If you're not ready to set up a GitHub Actions workflow, you can get 80% of the value just by making it a habit to paste your diff into Claude or GPT before pushing. It takes 30 seconds. We did this manually for two months before automating it, and it still caught real issues.

In Cursor, you can also just select a function, hit Cmd+K, and ask "what could go wrong with this code" — the inline response is often surprisingly good for small, contained pieces of logic. Not as thorough as a full diff review, but it catches things mid-flow before you even write the test.

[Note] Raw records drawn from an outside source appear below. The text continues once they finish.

import Mathlib
import HarnessLib

/-!
# Crux `WeakCouplingHypercubicLimitRP` (stmt-QuantumFields-27398), line `Sketch`, stub D1 `stub_diagRPOfPlaneLimits`,
# door B: the finite-dimensional support lemmas of cards #109 / #110 (twist split, strict Perron top)

Helper file (`--supports stmt-QuantumFields-27398 --as helper`) of the crux lead `lead-27398-D1`, door B (sign-twisted diagonal
trace; critic idea-crit-9 g12 r2 synthesis «support items provable now: the finite-dim split lemma (#109 p2), PerronStrict∕StrictTop
(#110 q1)»).  Pure `Matrix` algebra over `ℝ`; the cards' bundling definitions (`SliceData`, `PrincipalSignGap`, `OddMomentumGap`,
`OddTwistGapFD`, `StrictTop`, `TwoStepGap`, `PerronStrict` of `Sketch-spectral-transfer.lean`, r2 seat 1) are UNFOLDED into the
hypotheses, so nothing is re-declared and no `def` is introduced.

Finite-dimensional currency of the door-B core (`Theorems/DiagonalMirrorRPRTwistedTrace.lean`): the odd-torus diagonal one-step
operator is a real matrix `K` commuting with the slice translation `W` (`W ^ S = 1`, `S` odd, `W` orthogonal); the symmetric
operator of record is `K₁ := K * W ^ ((S+1)/2)`, the twist is `U := sgn K₁`, and R1 `OddTwistGap` at one `k` says: every NEGATIVE
eigenvalue `κ` of `K₁` has `|κ| ≤ ε λ₀`.

* `oddTwistGap_of_twoStepGap` (#110, first lemma of IDEA 2): top bound `|κ| ≤ λ₀` + strict top (`−λ₀ ∉ spec K₁`) + the sign-free
  two-step gap (`|κ| < λ₀ ⇒ |κ| ≤ ε λ₀`) ⇒ the odd-twist gap — three lines of case analysis, stated for any real matrix `K₁`.
* `oddTwistGap_of_principalSplit` (#109, first lemma of IDEA 1, «the finite-dim split lemma»): with `R` a square root of `W`
  commuting with `K` and `W` (`R R = W`, `R Rᵀ = 1`), the EXACT factorisation `K₁ = K_pr E = E K_pr`, `K_pr := K R`,
  `E := Rᵀ W^{(S+1)/2}`, `E² = 1` (`S` odd) splits an eigenvector `v` of `K₁` into `v ± E v`, joint eigenvectors of `(K_pr, E)`
  with eigenvalues `(κ, +1)` and `(−κ, −1)`; the cutoff-scale letter L_a `PrincipalSignGap` (negative eigenvalues of `K_pr` are
  `≤ e^{−c} λ₀`) handles the first, the physical letter L_b `OddMomentumGap` (odd-parity eigenvectors of `K_pr` are `≤ ε λ₀`) the
  second, and `e^{−c} ≤ ε` compares the scales.  (`Kᵀ = K W` and positivity of `R + Rᵀ` from `SliceData` are not needed.)
* `perronStrict` (#110, the named classical fact `PerronStrict d`, Perron 1907 / Frobenius 1912, finite-dimensional form): a real
  matrix with strictly positive entries and a strictly positive eigenvector for `ρ` has every other real eigenvalue of modulus
  `< ρ` (in particular `−ρ` is not an eigenvalue) — the max-ratio argument `t = max_i |v_i| / w_i`.

HONEST FRAMING: bookkeeping for door B's letters; nothing here is a statement about Wilson's measure; ⟨27398⟩, its stubs S6i and
D1, and ⟨10604⟩ are OPEN; the Yang–Mills mass gap is NOT proved here or anywhere in the tree.

References: O. Perron, Math. Ann. 64 (1907) 248–263; G. Frobenius, S.-B. Preuss. Akad. Wiss. (1912) 456–477; E. Seneta,
*Non-negative Matrices and Markov Chains* (Springer, 1981) Thm 1.1; cards `idea-principal-branch-twist-split.md`,
`idea-strict-perron-two-step-gap.md` (cruxidea-10604-r2 seat 1).
-/

set_option autoImplicit false

namespace Summit.QuantumFields.YangMills.Theorems.WeakCouplingHypercubicLimitRP.TwistSplit

open Matrix

variable {d : ℕ}

/-- **#110, first lemma of IDEA 2 (`stub_oddTwistGap_of_twoStepGap`, definitions unfolded).**  For a real matrix `K₁` with
top bound `λ₀` on its real spectrum, a STRICT top (`K₁ v = −λ₀ v ⇒ v = 0`) and the sign-free two-step gap
(`|κ| < λ₀ ⇒ |κ| ≤ ε λ₀`), every negative eigenvalue `κ` satisfies `|κ| ≤ ε λ₀` (the odd-twist gap `OddTwistGapFD`). -/
theorem oddTwistGap_of_twoStepGap (K₁ : Matrix (Fin d) (Fin d) ℝ) (ε lam0 : ℝ)
    (htop : ∀ (κ : ℝ) (v : Fin d → ℝ), v ≠ 0 → K₁ *ᵥ v = κ • v → |κ| ≤ lam0)
    (hs : ∀ v : Fin d → ℝ, K₁ *ᵥ v = (-lam0) • v → v = 0)
    (hg : ∀ (κ : ℝ) (v : Fin d → ℝ), v ≠ 0 → K₁ *ᵥ v = κ • v → |κ| < lam0 → |κ| ≤ ε * lam0) :
    ∀ (κ : ℝ) (v : Fin d → ℝ), v ≠ 0 → K₁ *ᵥ v = κ • v → κ < 0 → |κ| ≤ ε * lam0 := by
  intro κ v hv hKv hκ
  rcases (htop κ v hv hKv).lt_or_eq with hlt | heq
  · exact hg κ v hv hKv hlt
  · exfalso
    have hκ' : κ = -lam0 := by rw [abs_of_neg hκ] at heq; linarith
    subst hκ'
    exact hv (hs v hKv)

/-- **#109, first lemma of IDEA 1 (`stub_oddTwistGap_of_principalSplit`, «the finite-dim split lemma», definitions unfolded).**
`K, W, R` real `d × d` matrices, `S` odd: `W` orthogonal with `W ^ S = 1`, `R` an orthogonal square root of `W` commuting with `K`
and `W`, `[K, W] = 0`.  If every negative eigenvalue of the principal step `K_pr = K R` has modulus `≤ e^{−c} λ₀` (L_a,
`PrincipalSignGap`) and every eigenvector of `K_pr` of odd momentum parity (`E v = −v`, `E = Rᵀ W^{(S+1)/2}`) has modulus
`≤ ε λ₀` (L_b, `OddMomentumGap`), and `e^{−c} ≤ ε`, `0 ≤ λ₀`, then every negative eigenvalue of the operator of record
`K₁ = K W^{(S+1)/2}` has modulus `≤ ε λ₀` (`OddTwistGapFD`).  Proof: `K₁ = K_pr E = E K_pr`, `E² = 1`; split `v = v₊ + v₋`. -/
theorem oddTwistGap_of_principalSplit (K W R : Matrix (Fin d) (Fin d) ℝ) (S : ℕ) (c ε lam0 : ℝ) (hS : Odd S)
    (hRt : R * Rᵀ = 1) (hRR : R * R = W) (hWt : W * Wᵀ = 1) (hWS : W ^ S = 1)
    (hKW : K * W = W * K) (hKR : K * R = R * K) (hWR : W * R = R * W)
    (ha : ∀ (κ : ℝ) (v : Fin d → ℝ), v ≠ 0 → (K * R) *ᵥ v = κ • v → κ < 0 → |κ| ≤ Real.exp (-c) * lam0)
    (hb : ∀ (κ : ℝ) (v : Fin d → ℝ), v ≠ 0 → (K * R) *ᵥ v = κ • v →
      (Rᵀ * W ^ ((S + 1) / 2)) *ᵥ v = -v → |κ| ≤ ε * lam0)
    (hcε : Real.exp (-c) ≤ ε) (hlam : 0 ≤ lam0) :
    ∀ (κ : ℝ) (v : Fin d → ℝ), v ≠ 0 → (K * W ^ ((S + 1) / 2)) *ᵥ v = κ • v → κ < 0 → |κ| ≤ ε * lam0 := by
  -- notation
  set h : ℕ := (S + 1) / 2 with hh
  set P : Matrix (Fin d) (Fin d) ℝ := K * R with hP
  set E : Matrix (Fin d) (Fin d) ℝ := Rᵀ * W ^ h with hE
  -- algebra: `Rᵀ R = 1`, `Wᵀ W = 1`, commutations of the powers
  have hRtR : Rᵀ * R = 1 := mul_eq_one_comm.1 hRt
  have hWtW : Wᵀ * W = 1 := mul_eq_one_comm.1 hWt
  have hKWh : K * W ^ h = W ^ h * K := (Commute.pow_right (show Commute K W from hKW) h).eq
  have hWhR : W ^ h * R = R * W ^ h := (Commute.pow_left (show Commute W R from hWR) h).eq
  have hRtWh : Rᵀ * W ^ h = W ^ h * Rᵀ := by
    calc Rᵀ * W ^ h = Rᵀ * W ^ h * (R * Rᵀ) := by rw [hRt, Matrix.mul_one]
      _ = Rᵀ * (W ^ h * R) * Rᵀ := by simp only [Matrix.mul_assoc]
      _ = Rᵀ * (R * W ^ h) * Rᵀ := by rw [hWhR]
      _ = (Rᵀ * R) * W ^ h * Rᵀ := by simp only [Matrix.mul_assoc]
      _ = W ^ h * Rᵀ := by rw [hRtR, Matrix.one_mul]
  have h2h : 2 * h = S + 1 := by
    obtain ⟨j, rfl⟩ := hS
    omega
  have hW2h : W ^ h * W ^ h = W := by
    rw [← pow_add, ← two_mul, h2h, pow_succ, hWS, Matrix.one_mul]
  -- `P E = K₁`, `E P = K₁`, `E E = 1`
  have hPE : P * E = K * W ^ h := by
    calc P * E = K * (R * Rᵀ) * W ^ h := by simp only [hP, hE, Matrix.mul_assoc]
      _ = K * W ^ h := by rw [hRt, Matrix.mul_one]
  have hEP : E * P = K * W ^ h := by
    calc E * P = Rᵀ * (W ^ h * K) * R := by simp only [hP, hE, Matrix.mul_assoc]
      _ = Rᵀ * (K * W ^ h) * R := by rw [hKWh]
      _ = Rᵀ * K * (W ^ h * R) := by simp only [Matrix.mul_assoc]
      _ = Rᵀ * K * (R * W ^ h) := by rw [hWhR]
      _ = Rᵀ * P * W ^ h := by simp only [hP, Matrix.mul_assoc]
      _ = Rᵀ * (R * K) * W ^ h := by rw [hKR]
      _ = (Rᵀ * R) * K * W ^ h := by simp only [Matrix.mul_assoc]
      _ = K * W ^ h := by rw [hRtR, Matrix.one_mul]
  have hEE : E * E = 1 := by
    calc E * E = Rᵀ * (W ^ h * Rᵀ) * W ^ h := by simp only [hE, Matrix.mul_assoc]
      _ = Rᵀ * (Rᵀ * W ^ h) * W ^ h := by rw [hRtWh]
      _ = (Rᵀ * Rᵀ) * (W ^ h * W ^ h) := by simp only [Matrix.mul_assoc]
      _ = (R * R)ᵀ * W := by rw [hW2h, Matrix.transpose_mul]
      _ = 1 := by rw [hRR, hWtW]
  -- the split
  intro κ v hv hKv hκ
  have hPv : P *ᵥ v = κ • (E *ᵥ v) := by
    have : P = E * (K * W ^ h) := by rw [← hEP, ← Matrix.mul_assoc, hEE, Matrix.one_mul]
    rw [this, ← mulVec_mulVec, hKv, mulVec_smul]
  have hPEv : P *ᵥ (E *ᵥ v) = κ • v := by rw [mulVec_mulVec, hPE, hKv]
  have hEEv : E *ᵥ (E *ᵥ v) = v := by rw [mulVec_mulVec, hEE, one_mulVec]
  by_cases hplus : v + E *ᵥ v = 0
  · -- odd parity: `E v = -v`, `P v = (-κ) v`
    have hEv : E *ᵥ v = -v := eq_neg_of_add_eq_zero_right hplus
    have hPv' : P *ᵥ v = (-κ) • v := by rw [hPv, hEv, smul_neg, neg_smul]
    have := hb (-κ) v hv hPv' hEv
    rwa [abs_neg] at this
  · -- even component `v + E v ≠ 0` is an eigenvector of `P` with eigenvalue `κ < 0`
    have hPw : P *ᵥ (v + E *ᵥ v) = κ • (v + E *ᵥ v) := by
      rw [mulVec_add, hPv, hPEv, smul_add, add_comm]
    exact (ha κ _ hplus hPw hκ).trans (mul_le_mul_of_nonneg_right hcε hlam)

/-- **#110, the named classical fact `PerronStrict d` (Perron–Frobenius, finite-dimensional strict form).**  A real `d × d` matrix
with strictly positive entries and a strictly positive eigenvector `w` for `ρ` has every other real eigenvalue `μ ≠ ρ` of modulus
`|μ| < ρ`; in particular `−ρ` is not an eigenvalue.  Proof: with `t = max_i |v_i| / w_i > 0` one has `|v| ≤ t w` entrywise, so at a
maximising index `|μ| t w_i = |(P v)_i| ≤ (P |v|)_i ≤ t ρ w_i`, i.e. `|μ| ≤ ρ`; equality forces `|v| = t w` and all `P_{ij} v_j` of one
sign, i.e. `v = ± t w` and `μ = ρ`. -/
theorem perronStrict (P : Matrix (Fin d) (Fin d) ℝ) (hP : ∀ i j, 0 < P i j) (ρ μ : ℝ) (w v : Fin d → ℝ)
    (hw : ∀ i, 0 < w i) (hPw : P *ᵥ w = ρ • w) (hv : v ≠ 0) (hPv : P *ᵥ v = μ • v) (hμ : μ ≠ ρ) : |μ| < ρ := by
  classical
  -- a maximising index for the ratios `|v i| / w i`
  obtain ⟨j₀, hj₀⟩ : ∃ j, v j ≠ 0 := Function.ne_iff.1 hv
  have hne : (Finset.univ : Finset (Fin d)).Nonempty := ⟨j₀, Finset.mem_univ _⟩
  obtain ⟨i₀, -, hi₀⟩ := Finset.exists_max_image Finset.univ (fun i => |v i| / w i) hne
  set t : ℝ := |v i₀| / w i₀ with ht
  have hle : ∀ j, |v j| ≤ t * w j := fun j => by
    have := hi₀ j (Finset.mem_univ j)
    rwa [div_le_iff₀ (hw j)] at this
  have ht0 : 0 < t := by
    have h1 : 0 < |v j₀| / w j₀ := div_pos (abs_pos.2 hj₀) (hw j₀)
    exact h1.trans_le (hi₀ j₀ (Finset.mem_univ _))
  have hvi₀ : |v i₀| = t * w i₀ := by rw [ht, div_mul_cancel₀ _ (hw i₀).ne']
  -- components of the eigen-equations
  have hPw_i : ∀ i, ∑ j, P i j * w j = ρ * w i := fun i => by
    have := congrFun hPw i
    simpa [mulVec, dotProduct] using this
  have hPv_i : ∀ i, ∑ j, P i j * v j = μ * v i := fun i => by
    have := congrFun hPv i
    simpa [mulVec, dotProduct] using this
  -- the key chain at `i₀`: `|μ| t w_{i₀} ≤ Σ P |v| ≤ t ρ w_{i₀}`
  have hsum_abs : |∑ j, P i₀ j * v j| ≤ ∑ j, P i₀ j * |v j| := by
    refine (Finset.abs_sum_le_sum_abs _ _).trans (le_of_eq ?_)
    refine Finset.sum_congr rfl fun j _ => ?_
    rw [abs_mul, abs_of_pos (hP i₀ j)]
  have hsum_le : ∑ j, P i₀ j * |v j| ≤ ∑ j, P i₀ j * (t * w j) :=
    Finset.sum_le_sum fun j _ => mul_le_mul_of_nonneg_left (hle j) (hP i₀ j).le
  have hsum_eq : ∑ j, P i₀ j * (t * w j) = t * (ρ * w i₀) := by
    rw [← hPw_i i₀, Finset.mul_sum]
    refine Finset.sum_congr rfl fun j _ => ?_
    ring
  have hchain : |μ| * (t * w i₀) ≤ ρ * (t * w i₀) := by
    calc |μ| * (t * w i₀) = |∑ j, P i₀ j * v j| := by rw [hPv_i, abs_mul, hvi₀]
      _ ≤ ∑ j, P i₀ j * (t * w j) := hsum_abs.trans hsum_le
      _ = ρ * (t * w i₀) := by rw [hsum_eq]; ring
  have htw : 0 < t * w i₀ := mul_pos ht0 (hw i₀)
  have hle_ρ : |μ| ≤ ρ := le_of_mul_le_mul_right hchain htw
  -- strictness
  refine lt_of_le_of_ne hle_ρ fun heq => hμ ?_
  -- equality in the chain: `Σ P (t w − |v|) = 0` and `|Σ P v| = Σ P |v|`
  have hchain_eq : |∑ j, P i₀ j * v j| = ∑ j, P i₀ j * (t * w j) := by
    refine le_antisymm (hsum_abs.trans hsum_le) ?_
    rw [hsum_eq, hPv_i, abs_mul, hvi₀, heq]
    exact le_of_eq (by ring)
  have habs_eq : ∀ j, |v j| = t * w j := by
    have hzero : ∑ j, P i₀ j * (t * w j - |v j|) = 0 := by
      have h1 : ∑ j, P i₀ j * (t * w j - |v j|) = ∑ j, P i₀ j * (t * w j) - ∑ j, P i₀ j * |v j| := by
        rw [← Finset.sum_sub_distrib]
        exact Finset.sum_congr rfl fun j _ => by ring
      rw [h1]
      linarith [hsum_abs, hsum_le, hchain_eq]
    have hnn : ∀ j ∈ (Finset.univ : Finset (Fin d)), 0 ≤ P i₀ j * (t * w j - |v j|) :=
      fun j _ => mul_nonneg (hP i₀ j).le (sub_nonneg.2 (hle j))
    intro j
    have hj := (Finset.sum_eq_zero_iff_of_nonneg hnn).1 hzero j (Finset.mem_univ j)
    rcases mul_eq_zero.1 hj with h0 | h0
    · exact absurd h0 (hP i₀ j).ne'
    · linarith
  -- all `P i₀ j * v j` have one sign: `v = t w` or `v = -t w`
  have hsign : (∀ j, v j = t * w j) ∨ (∀ j, v j = -(t * w j)) := by
    have htri : |∑ j, P i₀ j * v j| = ∑ j, |P i₀ j * v j| := by
      rw [hchain_eq]
      refine Finset.sum_congr rfl fun j _ => ?_
      rw [abs_mul, abs_of_pos (hP i₀ j), habs_eq j]
    rcases le_or_gt 0 (∑ j, P i₀ j * v j) with hpos | hneg
    · left
      have hz : ∑ j, (|P i₀ j * v j| - P i₀ j * v j) = 0 := by
        rw [Finset.sum_sub_distrib, ← htri, abs_of_nonneg hpos, sub_self]
      have hnn : ∀ j ∈ (Finset.univ : Finset (Fin d)), 0 ≤ |P i₀ j * v j| - P i₀ j * v j :=
        fun j _ => sub_nonneg.2 (le_abs_self _)
      intro j
      have hj := (Finset.sum_eq_zero_iff_of_nonneg hnn).1 hz j (Finset.mem_univ j)
      have h3 : 0 ≤ P i₀ j * v j := by linarith [abs_nonneg (P i₀ j * v j)]
      have hvj : 0 ≤ v j := (mul_nonneg_iff_of_pos_left (hP i₀ j)).1 h3
      rw [← abs_of_nonneg hvj]
      exact habs_eq j
    · right
      have hz : ∑ j, (|P i₀ j * v j| + P i₀ j * v j) = 0 := by
        rw [Finset.sum_add_distrib, ← htri, abs_of_neg hneg, neg_add_cancel]
      have hnn : ∀ j ∈ (Finset.univ : Finset (Fin d)), 0 ≤ |P i₀ j * v j| + P i₀ j * v j :=
        fun j _ => by linarith [neg_abs_le (P i₀ j * v j)]
      intro j
      have hj := (Finset.sum_eq_zero_iff_of_nonneg hnn).1 hz j (Finset.mem_univ j)
      have h3 : 0 ≤ P i₀ j * (-v j) := by
        rw [mul_neg]
        linarith [abs_nonneg (P i₀ j * v j)]
      have hvj : 0 ≤ -v j := (mul_nonneg_iff_of_pos_left (hP i₀ j)).1 h3
      have h4 : v j = -|v j| := by rw [abs_of_nonpos (by linarith), neg_neg]
      rw [h4, habs_eq j]
  -- hence `μ v = P v = ± t P w = ρ v`, so `μ = ρ`
  have hvtw : ∃ s : ℝ, s ≠ 0 ∧ v = s • w := by
    rcases hsign with hs | hs
    · exact ⟨t, ht0.ne', funext fun j => by simp [hs j]⟩
    · exact ⟨-t, neg_ne_zero.2 ht0.ne', funext fun j => by simp [hs j, neg_mul]⟩
  obtain ⟨s, hs0, hvs⟩ := hvtw
  have h1 : μ • v = ρ • v := by
    rw [← hPv, hvs, mulVec_smul, hPw, smul_comm]
  have h2 : (μ - ρ) • v = 0 := by rw [sub_smul, h1, sub_self]
  rcases smul_eq_zero.1 h2 with h3 | h3
  · linarith
  · exact absurd h3 hv

end Summit.QuantumFields.YangMills.Theorems.WeakCouplingHypercubicLimitRP.TwistSplit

The peal.dev templates we ship all go through both layers — automated AI review in CI and human review before we publish. Not because we're paranoid, but because the templates need to work reliably for people who are building on them without knowing all the edge cases we ran into. It's the kind of thing you only care about after you've been burned by a template that looked fine but had a subtle auth bug.

The Practical Takeaway

Add AI code review to your workflow this week. Not "someday" — this week. Start with the manual version: before every PR, paste your diff into Claude with the system prompt from above. If you want automation, the GitHub Actions workflow above is copy-pasteable with just your secrets configured. You'll catch something real within a few PRs. When you do, it'll stop feeling like a novelty.

The goal isn't to replace code review — it's to make sure human review time goes toward the problems that actually require a human. Architecture decisions, business logic, "does this make sense for what we're building" — that's where your brain should be. Let the model handle the mechanical correctness check.